Check each line of the records for "elim"; collect those that have it.
+-------+
/-- **Row P12-L01-V / F-2826 (`VerticialSeparatingCoverings`, `V' := V`) at EVERY three-component chain datum
whose MIDDLE component is UNMARKED** (`s₁ = s₂`, `1 ≤ s₁ < r`, `1 ≤ g₀ < g₁ < g`).
[cite: MochizukiCombGC2007, Prop 1.2 proof p.9] -/
theorem verticialSeparatingCoverings_of_threeChain_unmarkedMid (hne : Sigma.Nonempty)
    (hprime : ∀ p ∈ Sigma, p.Prime) (ι : PuncturedSurfaceGroup g r →* P)
    (hι : IsProSigmaCompletion Sigma ι) (G : PSCDatum P) {g₀ g₁ s₁ s₂ : ℕ} (hg₀ : 1 ≤ g₀) (hg : g₀ < g₁)
    (hg₁ : g₁ < g) (hs₁ : 1 ≤ s₁) (hs₁r : s₁ < r) (hs₂ : s₂ = s₁)
    (v₀ vm v₁ : G.graph.V) (hV : ∀ w, w = v₀ ∨ w = vm ∨ w = v₁) (εA η : PuncturedSurfaceGroup g r)
    (hεA : εA = ((List.finRange r).map fun j : Fin r =>
          if s₂ ≤ (j : ℕ) then PuncturedSurfaceGroup.c (g := g) j else 1).prod *
        ((List.finRange g).map fun i : Fin g => if (i : ℕ) < g₀ then
          PuncturedSurfaceGroup.a (r := r) i * PuncturedSurfaceGroup.b i *
            (PuncturedSurfaceGroup.a i)⁻¹ * (PuncturedSurfaceGroup.b i)⁻¹ else 1).prod)
    (hη : η = ((List.finRange r).map fun j : Fin r =>
          if s₁ ≤ (j : ℕ) then PuncturedSurfaceGroup.c (g := g) j else 1).prod *
        ((List.finRange g).map fun i : Fin g => if (i : ℕ) < g₁ then
          PuncturedSurfaceGroup.a (r := r) i * PuncturedSurfaceGroup.b i *
            (PuncturedSurfaceGroup.a i)⁻¹ * (PuncturedSurfaceGroup.b i)⁻¹ else 1).prod)
    (hV₀ : G.vertGp v₀ = ((Subgroup.closure {x : PuncturedSurfaceGroup g r |
        (∃ i : Fin g, (i : ℕ) < g₀ ∧ (x = PuncturedSurfaceGroup.a i ∨ x = PuncturedSurfaceGroup.b i)) ∨
        ∃ j : Fin r, s₂ ≤ (j : ℕ) ∧ x = PuncturedSurfaceGroup.c j}).map ι).topologicalClosure)
    (hVm : G.vertGp vm = ((Subgroup.closure {x : PuncturedSurfaceGroup g r |
        (∃ i : Fin g, (g₀ ≤ (i : ℕ) ∧ (i : ℕ) < g₁) ∧
          (x = PuncturedSurfaceGroup.a i ∨ x = PuncturedSurfaceGroup.b i)) ∨
        (∃ j : Fin r, (s₁ ≤ (j : ℕ) ∧ (j : ℕ) < s₂) ∧ x = PuncturedSurfaceGroup.c j) ∨
        x = εA ∨ x = η}).map ι).topologicalClosure)
    (hV₁ : G.vertGp v₁ = ((Subgroup.closure {x : PuncturedSurfaceGroup g r |
        (∃ i : Fin g, g₁ ≤ (i : ℕ) ∧ (x = PuncturedSurfaceGroup.a i ∨ x = PuncturedSurfaceGroup.b i)) ∨
        (∃ j : Fin r, (j : ℕ) < s₁ ∧ x = PuncturedSurfaceGroup.c j) ∨ x = η}).map ι).topologicalClosure) :
    G.VerticialSeparatingCoverings := by
  classical
  subst s₂
  obtain ⟨r', rfl⟩ : ∃ r', r = r' + 1 := ⟨r - 1, by omega⟩
  obtain ⟨ℓ, hℓS⟩ := hne
  have hℓ : ℓ.Prime := hprime ℓ hℓS
  have hSig : ∃ ℓ ∈ Sigma, ℓ.Prime := ⟨ℓ, hℓS, hℓ⟩
  -- the two node-loop bases
  obtain ⟨bA, ha, hb, hc, hkA⟩ := exists_freeGroupBasis_nodeLoop g r' g₀ s₁ hs₁ (by omega) εA hεA
  obtain ⟨bB, ha', hb', hc', hkB⟩ := exists_freeGroupBasis_nodeLoop g r' g₁ s₁ hs₁ (by omega) η hη
  have hkA' : ∀ h : s₁ - 1 < r', bA (Sum.inr ⟨s₁ - 1, h⟩) = εA := fun _ => hkA
  have hkB' : ∀ h : s₁ - 1 < r', bB (Sum.inr ⟨s₁ - 1, h⟩) = η := fun _ => hkB
  have hslot : s₁ - 1 < r' := by omega
  -- the index sets
  obtain ⟨S₀, hS₀⟩ : ∃ S : Set ((Fin g × Bool) ⊕ Fin r'),
      S = {x | Sum.elim (fun p : Fin g × Bool => (p.1 : ℕ) < g₀) (fun j : Fin r' => s₁ ≤ (j : ℕ) + 1) x} :=
    ⟨_, rfl⟩
  obtain ⟨Sm, hSm⟩ : ∃ S : Set ((Fin g × Bool) ⊕ Fin r'),
      S = {x | Sum.elim (fun p : Fin g × Bool => g₀ ≤ (p.1 : ℕ) ∧ (p.1 : ℕ) < g₁)
        (fun j : Fin r' => (j : ℕ) + 1 = s₁) x} := ⟨_, rfl⟩
  obtain ⟨T₁, hT₁⟩ : ∃ S : Set ((Fin g × Bool) ⊕ Fin r'),
      S = {x | Sum.elim (fun p : Fin g × Bool => g₁ ≤ (p.1 : ℕ)) (fun j : Fin r' => (j : ℕ) + 1 ≤ s₁) x} :=
    ⟨_, rfl⟩
  have h0l : ∀ p : Fin g × Bool, (Sum.inl p : (Fin g × Bool) ⊕ Fin r') ∈ S₀ ↔ (p.1 : ℕ) < g₀ :=
    fun _ => by rw [hS₀]; exact Iff.rfl
  have hml : ∀ p : Fin g × Bool, (Sum.inl p : (Fin g × Bool) ⊕ Fin r') ∈ Sm ↔
      g₀ ≤ (p.1 : ℕ) ∧ (p.1 : ℕ) < g₁ := fun _ => by rw [hSm]; exact Iff.rfl
  have h1l : ∀ p : Fin g × Bool, (Sum.inl p : (Fin g × Bool) ⊕ Fin r') ∈ T₁ ↔ g₁ ≤ (p.1 : ℕ) :=
    fun _ => by rw [hT₁]; exact Iff.rfl
  have h1r : ∀ j : Fin r', (Sum.inr j : (Fin g × Bool) ⊕ Fin r') ∈ T₁ ↔ (j : ℕ) + 1 ≤ s₁ :=
    fun _ => by rw [hT₁]; exact Iff.rfl
  -- the three vertex groups
  have hA₀ : G.vertGp v₀ = ((Subgroup.closure (bA '' S₀)).map ι).topologicalClosure := by
    rw [hV₀, hS₀, closure_firstSubsurface_eq_nodeLoopBasis hεA ha hb hc hkA' hs₁ (by omega)]
  have hAm : G.vertGp vm = ((Subgroup.closure (bA '' Sm)).map ι).topologicalClosure := by
    rw [hVm, hSm, closure_chainMid_unmarkedMid_eq hεA hη ha hb hkA' hg.le hs₁ (by omega)]
  have hA₁ : G.vertGp v₁ = ((Subgroup.closure (bB '' T₁)).map ι).topologicalClosure := by
    rw [hV₁, hT₁, closure_secondSubsurface_eq_nodeLoopBasis hη ha' hb' hc' hkB' hs₁ (by omega)]
  -- membership helpers and the handle-letter witnesses `a_0`, `a_{g₀}`, `a_{g₁}`
  have hclA : ∀ (S : Set ((Fin g × Bool) ⊕ Fin r')) (y), y ∈ S →
      ι (bA y) ∈ ((Subgroup.closure (bA '' S)).map ι).topologicalClosure := fun S y hy =>
    Subgroup.le_topologicalClosure _ (Subgroup.mem_map_of_mem ι (Subgroup.subset_closure ⟨y, hy, rfl⟩))
  have hclB : ∀ (S : Set ((Fin g × Bool) ⊕ Fin r')) (y), y ∈ S →
      ι (bB y) ∈ ((Subgroup.closure (bB '' S)).map ι).topologicalClosure := fun S y hy =>
    Subgroup.le_topologicalClosure _ (Subgroup.mem_map_of_mem ι (Subgroup.subset_closure ⟨y, hy, rfl⟩))
  have hAB : ∀ i : Fin g, bA (Sum.inl (i, false)) = bB (Sum.inl (i, false)) := fun i => by rw [ha, ha']
  have hμ0S : (Sum.inl (⟨0, by omega⟩, false) : (Fin g × Bool) ⊕ Fin r') ∈ S₀ := (h0l _).mpr (by simp only; omega)
  have hμ0m : (Sum.inl (⟨0, by omega⟩, false) : (Fin g × Bool) ⊕ Fin r') ∉ Sm := fun h => by
    have := (hml _).mp h; simp only at this; omega
  have hμ0T : (Sum.inl (⟨0, by omega⟩, false) : (Fin g × Bool) ⊕ Fin r') ∉ T₁ := fun h => by
    have := (h1l _).mp h; simp only at this; omega
  have hμmS : (Sum.inl (⟨g₀, by omega⟩, false) : (Fin g × Bool) ⊕ Fin r') ∉ S₀ := fun h => by
    have := (h0l _).mp h; simp only at this; omega
  have hμmm : (Sum.inl (⟨g₀, by omega⟩, false) : (Fin g × Bool) ⊕ Fin r') ∈ Sm :=
    (hml _).mpr (by simp only; omega)
  have hμmT : (Sum.inl (⟨g₀, by omega⟩, false) : (Fin g × Bool) ⊕ Fin r') ∉ T₁ := fun h => by
    have := (h1l _).mp h; simp only at this; omega
  have hμ1S : (Sum.inl (⟨g₁, by omega⟩, false) : (Fin g × Bool) ⊕ Fin r') ∉ S₀ := fun h => by
    have := (h0l _).mp h; simp only at this; omega
  have hμ1m : (Sum.inl (⟨g₁, by omega⟩, false) : (Fin g × Bool) ⊕ Fin r') ∉ Sm := fun h => by
    have := (hml _).mp h; simp only at this; omega
  have hμ1T : (Sum.inl (⟨g₁, by omega⟩, false) : (Fin g × Bool) ⊕ Fin r') ∈ T₁ :=
    (h1l _).mpr (by simp only; exact le_rfl)
  have hτT : (Sum.inr ⟨s₁ - 1, hslot⟩ : (Fin g × Bool) ⊕ Fin r') ∈ T₁ := (h1r _).mpr (by simp only; omega)
  -- the free-factor projections
  let ρ₀ : PuncturedSurfaceGroup g (r' + 1) →* PuncturedSurfaceGroup g (r' + 1) :=
    bA.lift fun y => if y ∈ S₀ then 1 else bA y
  have hρ₀ : ∀ y, ρ₀ (bA y) = if y ∈ S₀ then 1 else bA y := fun y => lift_apply_basis bA _ y
  let ρm : PuncturedSurfaceGroup g (r' + 1) →* PuncturedSurfaceGroup g (r' + 1) :=
    bA.lift fun y => if y ∈ Sm then 1 else bA y
  have hρm : ∀ y, ρm (bA y) = if y ∈ Sm then 1 else bA y := fun y => lift_apply_basis bA _ y
  let ρ₁ : PuncturedSurfaceGroup g (r' + 1) →* PuncturedSurfaceGroup g (r' + 1) :=
    bB.lift fun y => if y ∈ T₁ then 1 else bB y
  have hρ₁ : ∀ y, ρ₁ (bB y) = if y ∈ T₁ then 1 else bB y := fun y => lift_apply_basis bB _ y
  refine G.verticialSeparatingCoverings_of_sameVertex_of_crossVertex (fun V hVn hVo v γ₁ γ₂ hne => ?_)
    (fun V hVn hVo w₁ w₂ γ₁ γ₂ h12 => ?_)
  · -- same vertex: free-factor fibred twists
    haveI := hVn
    rcases hV v with rfl | rfl | rfl
    · exact freeFactor_exists_open_separating_sameVertex hι bA S₀ ⟨_, hμ0S⟩ hℓ hℓS (G.vertGp v) hA₀ V hVo γ₁ γ₂
        hne
    · exact freeFactor_exists_open_separating_sameVertex hι bA Sm ⟨_, hμmm⟩ hℓ hℓS (G.vertGp v) hAm V hVo γ₁ γ₂
        hne
    · exact freeFactor_exists_open_separating_sameVertex hι bB T₁ ⟨_, hτT⟩ hℓ hℓS (G.vertGp v) hA₁ V hVo γ₁ γ₂
        hne
  · -- different vertices: free-factor projections with handle-letter witnesses
    haveI := hVn
    by_cases h2 : w₂ = v₀
    · rw [h2] at h12 ⊢
      rcases hV w₁ with h1 | h1 | h1
      · exact absurd h1 h12
      · refine freeFactor_exists_open_separating_crossVertex hι hSig bA S₀ ρ₀ hρ₀ (G.vertGp v₀) hA₀ (G.vertGp w₁)
          _ (by rw [h1, hAm]; exact hclA Sm _ hμmm) ?_ V hVo γ₁ γ₂
        rw [hρ₀, if_neg hμmS]; exact FreeGroupBasis.apply_ne_one _ _
      · refine freeFactor_exists_open_separating_crossVertex hι hSig bA S₀ ρ₀ hρ₀ (G.vertGp v₀) hA₀ (G.vertGp w₁)
          (bA (Sum.inl (⟨g₁, by omega⟩, false))) (by rw [h1, hA₁, hAB]; exact hclB T₁ _ hμ1T) ?_ V hVo γ₁ γ₂
        rw [hρ₀, if_neg hμ1S]; exact FreeGroupBasis.apply_ne_one _ _
    · by_cases h2' : w₂ = vm
      · rw [h2'] at h12 h2 ⊢
        rcases hV w₁ with h1 | h1 | h1
        · refine freeFactor_exists_open_separating_crossVertex hι hSig bA Sm ρm hρm (G.vertGp vm) hAm (G.vertGp w₁)
            _ (by rw [h1, hA₀]; exact hclA S₀ _ hμ0S) ?_ V hVo γ₁ γ₂
          rw [hρm, if_neg hμ0m]; exact FreeGroupBasis.apply_ne_one _ _
        · exact absurd h1 h12
        · refine freeFactor_exists_open_separating_crossVertex hι hSig bA Sm ρm hρm (G.vertGp vm) hAm (G.vertGp w₁)
            (bA (Sum.inl (⟨g₁, by omega⟩, false))) (by rw [h1, hA₁, hAB]; exact hclB T₁ _ hμ1T) ?_ V hVo γ₁ γ₂
          rw [hρm, if_neg hμ1m]; exact FreeGroupBasis.apply_ne_one _ _
      · have hw₂ : w₂ = v₁ := by
          rcases hV w₂ with h | h | h
          · exact absurd h h2
          · exact absurd h h2'
          · exact h
        rw [hw₂] at h12 ⊢
        rcases hV w₁ with h1 | h1 | h1
        · refine freeFactor_exists_open_separating_crossVertex hι hSig bB T₁ ρ₁ hρ₁ (G.vertGp v₁) hA₁ (G.vertGp w₁)
            (bB (Sum.inl (⟨0, by omega⟩, false))) (by rw [h1, hA₀, ← hAB]; exact hclA S₀ _ hμ0S) ?_ V hVo γ₁ γ₂
          rw [hρ₁, if_neg hμ0T]; exact FreeGroupBasis.apply_ne_one _ _
        · refine freeFactor_exists_open_separating_crossVertex hι hSig bB T₁ ρ₁ hρ₁ (G.vertGp v₁) hA₁ (G.vertGp w₁)
            (bB (Sum.inl (⟨g₀, by omega⟩, false))) (by rw [h1, hAm, ← hAB]; exact hclA Sm _ hμmm) ?_ V hVo γ₁ γ₂
          rw [hρ₁, if_neg hμmT]; exact FreeGroupBasis.apply_ne_one _ _
        · exact absurd h1 h12

end PSCDatum

end Literature.AnabelianGeometry.SemiGraphs

end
+-------+
Response:
      S = {x | Sum.elim (fun p : Fin g × Bool => (p.1 : ℕ) < g₀) (fun j : Fin r' => s₁ ≤ (j : ℕ) + 1) x} :=
      S = {x | Sum.elim (fun p : Fin g × Bool => g₀ ≤ (p.1 : ℕ) ∧ (p.1 : ℕ) < g₁)
      S = {x | Sum.elim (fun p : Fin g × Bool => g₁ ≤ (p.1 : ℕ)) (fun j : Fin r' => (j : ℕ) + 1 ≤ s₁) x} :=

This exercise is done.